Observation noted and thank you.

 

 

……This will be very hard for you. And I have to break the news.

First of all light strings.

 

Second of all... Forget the Jazz chords. Learn G, C, and D. Maybe pepper in an F…..

 

 

I can’t omit the jazz chords but they can be played with fewer notes and in different positions to ease the pressure on my 71 year old fingers  Major and minor sevenths can be played with just four strings, diminished and augmented passing chords, ditto.

 

More complex chords can sometimes be replaced/faked with simpler chords or eliminating some notes (maybe omit a third or a fifth when a ninth is required). Played on the top strings, these don’t stress me too much and often I can get a thumb on the sixth string to obtain a root for the chord.

 

Old timers like Freddie Green (Basie’s guitarist) often used only three-string chords to approximate higher-order chords because they couldn’t exert enough pressure to obtain a full chord without muffling a string or two. Of course one must know the RIGHT three strings, LOL.

 

I love to play Brazilian music and a steel-string guitar can work (with fingers, no pick) although a classical guitar always sounds sweeter. I faked this for years in jazz venues using the Custom Legend, sometimes even an archtop. It’s not possible for me to approximate those Antonio Carlos Jobim and Joao Gilberto tunes without using those pesky jazz chords.

 

Replacing F with a Dmin7 played on the first two frets, top three strings is easier on my fingers and adds an open string to make it ring, LOL. This doesn’t work with all progressions but maybe 75% of the time.

 

Thank you for the good advice, it is duly noted and will likely be duly implemented. I see the trend here and will definitely defer to those who have been doing this for a l-o-n-g time. I’m competent (or used to be) with a big archtop in my arms but definitely a hack on the J-45. But I sure LOVE it !!!

 

.

 

….The J-45 is well regarded here.
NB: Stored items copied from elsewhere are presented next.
set_option maxHeartbeats 800000 in
/-- **The SHARP `p`-adic Liouville inequality in `ℚ(√α₁, …, √αₖ) ⊂ ℚ_p`** (exponent `2ᵏ`): under the
hypotheses of `norm_evL_ge`,
`‖∑_S c_S ∏_{j∈S} sⱼ‖_p ≥ D / (4 D² M (∏ⱼ H(αⱼ))³)^{2ᵏ}`.
The `p`-adic twin of the tree's `Waldschmidt1980.abs_ev_ge_sharp` (`M/(4 D M P²)^{2ᵏ}`): the
archimedean induction credits the numerator `M` against the size `|x̄| ≤ HMP` of the conjugate; here
the conjugate costs `‖x̄‖_p ≤ D` instead, so the credit is the numerator `D` (renewed by `D'' ≥ D²`)
and the potential carries `D²` and `P³`. [folklore] -/
theorem norm_evL_ge_sharp : ∀ (k : ℕ) (α : Fin k → ℚ),
    (∀ T : Finset (Fin k), T.Nonempty → ¬ IsSquare (∏ j ∈ T, α j)) →
    ∀ (s : Fin k → ℚ_[p]), (∀ j, s j * s j = (α j : ℚ_[p])) → (∀ j, ‖s j‖ ≤ 1) →
    ∀ (c : Finset (Fin k) → ℚ), c ≠ 0 → ∀ (D : ℕ), 1 ≤ D → (∀ S, ∃ z : ℤ, (D : ℚ) * c S = z) →
    ∀ (M : ℝ), 1 ≤ M → ∑ S, |(c S : ℝ)| ≤ M →
    (D : ℝ) / (4 * (D : ℝ) ^ 2 * M * heightProd α ^ 3) ^ (2 ^ k) ≤ ‖evL s c‖ := by
  intro k
  induction k with
  | zero =>
    intro α hind s hs hs1 c hc D hD hden M hM hcM
    have hbase := norm_evL_ge_base s hc hD hden hcM
    have hP : heightProd α = 1 := by unfold heightProd; simp
    rw [hP, one_pow, mul_one, pow_zero, pow_one]
    have hD1 : (1 : ℝ) ≤ D := by exact_mod_cast hD
    have hDM : 0 < (D : ℝ) * M := by positivity
    refine le_trans ?_ hbase
    rw [div_le_div_iff₀ (by positivity) hDM]
    nlinarith
  | succ k ih =>
    intro α' hind s' hs' hs1' c hc D hD hden M hM hcM
    set a : ℚ := α' (Fin.last k) with ha
    set α : Fin k → ℚ := init α' with hαdef
    set s : Fin k → ℚ_[p] := initL s' with hsdef
    have hs : ∀ j, s j * s j = (α j : ℚ_[p]) := fun j => hs' _
    have hs1 : ∀ j, ‖s j‖ ≤ 1 := fun j => hs1' _
    have hindα : ∀ T : Finset (Fin k), T.Nonempty → ¬ IsSquare (∏ j ∈ T, α j) := hind_init α' hind
    set H : ℝ := hgt a with hH
    set P : ℝ := heightProd α with hP
    have hH1 : 1 ≤ H := one_le_hgt a
    have hP1 : 1 ≤ P := one_le_heightProd α
    have hP' : heightProd α' = P * H := by
      rw [hP, hH, ha]; unfold heightProd; rw [Fin.prod_univ_castSucc]
    have hD1 : (1 : ℝ) ≤ D := by exact_mod_cast hD
    set u : ℚ_[p] := evL s (lo c) with hu
    set v : ℚ_[p] := evL s (hi c) with hv
    set r : ℚ_[p] := s' (Fin.last k) with hr
    have hrr : r * r = (a : ℚ_[p]) := hs' (Fin.last k)
    have hx : evL s' c = u + r * v := evL_succ s' c
    have hsum := sum_abs_succ c
    have hlo_le : ∑ S, |(lo c S : ℝ)| ≤ M := by
      have : 0 ≤ ∑ S, |(hi c S : ℝ)| := Finset.sum_nonneg fun S _ => abs_nonneg _
      linarith
    have hhi_le : ∑ S, |(hi c S : ℝ)| ≤ M := by
      have : 0 ≤ ∑ S, |(lo c S : ℝ)| := Finset.sum_nonneg fun S _ => abs_nonneg _
      linarith
    have hden_lo : ∀ S, ∃ z : ℤ, (D : ℚ) * lo c S = z := fun S => hden _
    have hden_hi : ∀ S, ∃ z : ℤ, (D : ℚ) * hi c S = z := fun S => hden _
    have hE : 2 ^ (k + 1) = 2 * 2 ^ k := by ring
    rcases eq_or_ne (hi c) 0 with hhi0 | hhi0
    · -- no last root
      have hlo0 : lo c ≠ 0 := (lo_hi_ne_zero hc).resolve_right (fun h => h hhi0)
      have key := ih α hindα s hs hs1 (lo c) hlo0 D hD hden_lo M hM hlo_le
      have hv0 : v = 0 := by rw [hv, hhi0, evL_zero]
      have hx' : evL s' c = u := by rw [hx, hv0]; ring
      rw [hx']
      refine le_trans ?_ key
      rw [hP']
      have hb1 : (1 : ℝ) ≤ 4 * (D : ℝ) ^ 2 * M * P ^ 3 := by
        have := one_le_mul_of_one_le_of_one_le (one_le_mul_of_one_le_of_one_le (one_le_pow₀ hD1 (n := 2)) hM)
          (one_le_pow₀ hP1 (n := 3))
        nlinarith
      have hb : 4 * (D : ℝ) ^ 2 * M * P ^ 3 ≤ 4 * (D : ℝ) ^ 2 * M * (P * H) ^ 3 := by
        have hPH : P ^ 3 ≤ (P * H) ^ 3 :=
          pow_le_pow_left₀ (by positivity) (le_mul_of_one_le_right (by positivity) hH1) 3
        exact mul_le_mul_of_nonneg_left hPH (by positivity)
      apply div_le_div_of_nonneg_left (by positivity) (by positivity)
      calc (4 * (D : ℝ) ^ 2 * M * P ^ 3) ^ 2 ^ k ≤ (4 * (D : ℝ) ^ 2 * M * (P * H) ^ 3) ^ 2 ^ k :=
            pow_le_pow_left₀ (by positivity) hb _
        _ ≤ (4 * (D : ℝ) ^ 2 * M * (P * H) ^ 3) ^ 2 ^ (k + 1) :=
            pow_le_pow_right₀ (hb1.trans hb) (Nat.pow_le_pow_right (by norm_num) (by omega))
    · -- the conjugate and the norm
      set c'' : Finset (Fin k) → ℚ := cmul α (lo c) (lo c) - a • cmul α (hi c) (hi c) with hc''
      have hev'' : evL s c'' = u * u - (a : ℚ_[p]) * (v * v) := by
        rw [hc'', evL_sub, evL_smul, evL_cmul α s hs, evL_cmul α s hs]
      have hxbar : evL s' (conjLast c) = u - r * v := evL_conjLast s' c
      have hxbar0 : evL s' (conjLast c) ≠ 0 := evL_ne_zero α' hind s' hs' (conjLast_ne_zero hc)
      have hx0 : evL s' c ≠ 0 := evL_ne_zero α' hind s' hs' hc
      have hnorm : evL s' c * evL s' (conjLast c) = evL s c'' := by
        rw [hx, hxbar, hev'', ← hrr]; ring
      have hc''0 : c'' ≠ 0 := by
        intro h0
        have : evL s c'' = 0 := by rw [h0, evL_zero]
        rw [← hnorm] at this
        rcases mul_eq_zero.mp this with h | h
        · exact hx0 h
        · exact hxbar0 h
      set Dd : ℕ := D * D * ∏ j, (α j).den with hDd
      set D'' : ℕ := Dd * a.den with hD''
      have hden'' : ∀ U, ∃ z : ℤ, (D'' : ℚ) * c'' U = z := by
        intro U
        obtain ⟨z₁, hz₁⟩ := exists_int_cmul α (lo c) (lo c) hden_lo hden_lo U
        obtain ⟨z₂, hz₂⟩ := exists_int_cmul α (hi c) (hi c) hden_hi hden_hi U
        refine ⟨a.den * z₁ - a.num * z₂, ?_⟩
        rw [hc'', hD'']
        simp only [Pi.sub_apply, Pi.smul_apply, smul_eq_mul]
        push_cast
        rw [← hDd] at hz₁ hz₂
        have ha' : (a.den : ℚ) * a = a.num := by rw [mul_comm]; exact Rat.mul_den_eq_num a
        calc ((Dd : ℚ) * a.den) * (cmul α (lo c) (lo c) U - a * cmul α (hi c) (hi c) U)
            = (a.den : ℚ) * ((Dd : ℚ) * cmul α (lo c) (lo c) U) -
              ((a.den : ℚ) * a) * ((Dd : ℚ) * cmul α (hi c) (hi c) U) := by ring
          _ = (a.den : ℚ) * z₁ - (a.num : ℚ) * z₂ := by rw [hz₁, hz₂, ha']
      have hD''1 : 1 ≤ D'' := by
        rw [hD'', hDd]
        have h1 : 1 ≤ ∏ j, (α j).den := Finset.one_le_prod' fun j _ => (α j).pos
        have := a.pos
        have : 1 ≤ D * D := Nat.one_le_iff_ne_zero.mpr (by positivity)
        exact Nat.one_le_iff_ne_zero.mpr (by positivity)
      have hD''le : (D'' : ℝ) ≤ D ^ 2 * P * H := by
        rw [hD'', hDd]; push_cast
        have h1 : ((∏ j, ((α j).den : ℝ))) ≤ P := by
          have := prod_den_le α; push_cast at this; exact this
        have h2 : ((a.den : ℝ)) ≤ H := den_le_hgt a
        calc (D : ℝ) * D * (∏ j, ((α j).den : ℝ)) * a.den ≤ (D : ℝ) * D * P * H :=
            mul_le_mul (mul_le_mul_of_nonneg_left h1 (by positivity)) h2 (by positivity)
              (by positivity)
          _ = (D : ℝ) ^ 2 * P * H := by ring
      have hD''ge : (D : ℝ) ^ 2 ≤ D'' := by
        rw [hD'', hDd]; push_cast
        have h1 : (1 : ℝ) ≤ ∏ j, ((α j).den : ℝ) := by
          rw [← Nat.cast_prod]; exact_mod_cast Finset.one_le_prod' fun j _ => (α j).pos
        have h2 : (1 : ℝ) ≤ (a.den : ℝ) := by exact_mod_cast a.pos
        calc (D : ℝ) ^ 2 = (D : ℝ) * D * 1 * 1 := by ring
          _ ≤ (D : ℝ) * D * (∏ j, ((α j).den : ℝ)) * a.den :=
              mul_le_mul (mul_le_mul_of_nonneg_left h1 (by positivity)) h2 zero_le_one
                (by positivity)
      set M'' : ℝ := 2 * H * P * M ^ 2 with hM''
      have hPabs : ∏ j, max 1 |(α j : ℝ)| ≤ P := prod_max_one_abs_le α
      have hc''M : ∑ U, |(c'' U : ℝ)| ≤ M'' := by
        have h1 := l1_cmul_le α (lo c) (lo c)
        have h2 := l1_cmul_le α (hi c) (hi c)
        have hlo2 : (∑ S, |(lo c S : ℝ)|) * ∑ S, |(lo c S : ℝ)| ≤ M ^ 2 := by
          rw [sq]; exact mul_le_mul hlo_le hlo_le (Finset.sum_nonneg fun _ _ => abs_nonneg _)
            (by linarith)
        have hhi2 : (∑ S, |(hi c S : ℝ)|) * ∑ S, |(hi c S : ℝ)| ≤ M ^ 2 := by
          rw [sq]; exact mul_le_mul hhi_le hhi_le (Finset.sum_nonneg fun _ _ => abs_nonneg _)
            (by linarith)
        have hA : ∑ U, |(cmul α (lo c) (lo c) U : ℝ)| ≤ P * M ^ 2 :=
          h1.trans (mul_le_mul hPabs hlo2 (by positivity) (by positivity))
        have hB : ∑ U, |(cmul α (hi c) (hi c) U : ℝ)| ≤ P * M ^ 2 :=
          h2.trans (mul_le_mul hPabs hhi2 (by positivity) (by positivity))
        have haH : |(a : ℝ)| ≤ H := abs_le_hgt a
        calc ∑ U, |(c'' U : ℝ)|
            ≤ ∑ U, (|(cmul α (lo c) (lo c) U : ℝ)| + |(a : ℝ)| * |(cmul α (hi c) (hi c) U : ℝ)|) := by
              refine Finset.sum_le_sum fun U _ => ?_
              rw [hc'']
              simp only [Pi.sub_apply, Pi.smul_apply, smul_eq_mul, Rat.cast_sub, Rat.cast_mul]
              calc |(cmul α (lo c) (lo c) U : ℝ) - (a : ℝ) * cmul α (hi c) (hi c) U|
                  ≤ |(cmul α (lo c) (lo c) U : ℝ)| + |(a : ℝ) * cmul α (hi c) (hi c) U| :=
                    abs_sub _ _
                _ = _ := by rw [abs_mul]
          _ = ∑ U, |(cmul α (lo c) (lo c) U : ℝ)| +
                |(a : ℝ)| * ∑ U, |(cmul α (hi c) (hi c) U : ℝ)| := by
              rw [Finset.sum_add_distrib, Finset.mul_sum]
          _ ≤ P * M ^ 2 + H * (P * M ^ 2) :=
              add_le_add hA (mul_le_mul haH hB (by positivity) (by positivity))
          _ ≤ M'' := by
              have : P * M ^ 2 ≤ H * (P * M ^ 2) := le_mul_of_one_le_left (by positivity) hH1
              rw [hM'']; linarith
      have hM''1 : 1 ≤ M'' := by
        rw [hM'']
        have h1 : 1 ≤ H * P * M ^ 2 :=
          one_le_mul_of_one_le_of_one_le (one_le_mul_of_one_le_of_one_le hH1 hP1) (one_le_pow₀ hM)
        linarith
      have key := ih α hindα s hs hs1 c'' hc''0 D'' hD''1 hden'' M'' hM''1 hc''M
      -- `‖x̄‖_p ≤ D`
      have hden_conj : ∀ S, ∃ z : ℤ, (D : ℚ) * conjLast c S = z := by
        intro S
        obtain ⟨z, hz⟩ := hden S
        unfold conjLast
        split_ifs
        · exact ⟨-z, by rw [mul_neg, hz, Int.cast_neg]⟩
        · exact ⟨z, hz⟩
      have hxbar_le : ‖evL s' (conjLast c)‖ ≤ D := norm_evL_le_natCast s' hs1' hD hden_conj
      have hxyz : ‖evL s c''‖ ≤ ‖evL s' c‖ * D := by
        rw [← hnorm, norm_mul]
        exact mul_le_mul_of_nonneg_left hxbar_le (norm_nonneg _)
      rw [hP', hE]
      rw [hM''] at key
      exact padic_numeric_step_sharp hD1 hM hH1 hP1 hD''ge hD''le key hxyz

end Multiquad

end Summit.ABC.StewartYu

end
You might try the lighter 12-53 gauge strings until your hand and finger strength comes up a bit…

 

.

 

Your comments also received with gratitude. I found a forum thread the other night that discussed tonal/amplitude qualities versus string diameters. With astonishment, I read that many felt that they obtained a better sound with lighter strings.

 

This opposes what I’ve always thought. Remember that I come from a jazz background but historically the banjo was replaced by the guitar only when Gibson engineer, Lloyd Loar, designed a huge f-hole archtop strung with telephone lines, LOL. Only then did a guitar have sufficient volume to be useful.

 

But as I said in my original post, I’ve always thought of acoustic guitars as being different instruments than electric archtops. So my “conventional wisdom” could easily be out of whack with reality.

 

At any rate, there’s no problem trying the differing diameters. When I make experiments like this, I just leave the truss rod cover off so that I can easily adjust relief depending on string tension. (If I find a string combination that seems particularly desirable, then I might also start working on the saddle.)

 

On several of my archtops, individual strings have been replaced by singles of a different diameter. This just sounds/plays better (for me) than using a generically selected set of strings. Usually it’s the top string and the third string (heavier).

 

There’s no reason not to do this on an acoustic guitar – why use a set that a manufacturer chooses as optimum for any guitar and any guitarist ? I have replaced the third string on the J-45 with a larger diameter and I like the sound. Given the universal suggestions here, I may replace one or two strings at a time with lighter ones to evaluate ease of playing and tonal/volume qualities.

 

If I can come up with a combination that feels and sounds right, then I can search for a set that is similar. If I can’t find a set that is satisfactory, then replacing a string or two from a set is certainly not a problem.

 

......Your choice of a J45 was an excellent one. Until your fingers get stronger and you build-up some callouses, definitely try some lite strings. Perhaps even some lite silk ones or extra lites…

 

Thank you, another useful contribution to the developing trend !

 

Guys, I’ve been lurking here for a week or so and I appreciate all of your comments AND your experience/abilities. Muchas gracias to all !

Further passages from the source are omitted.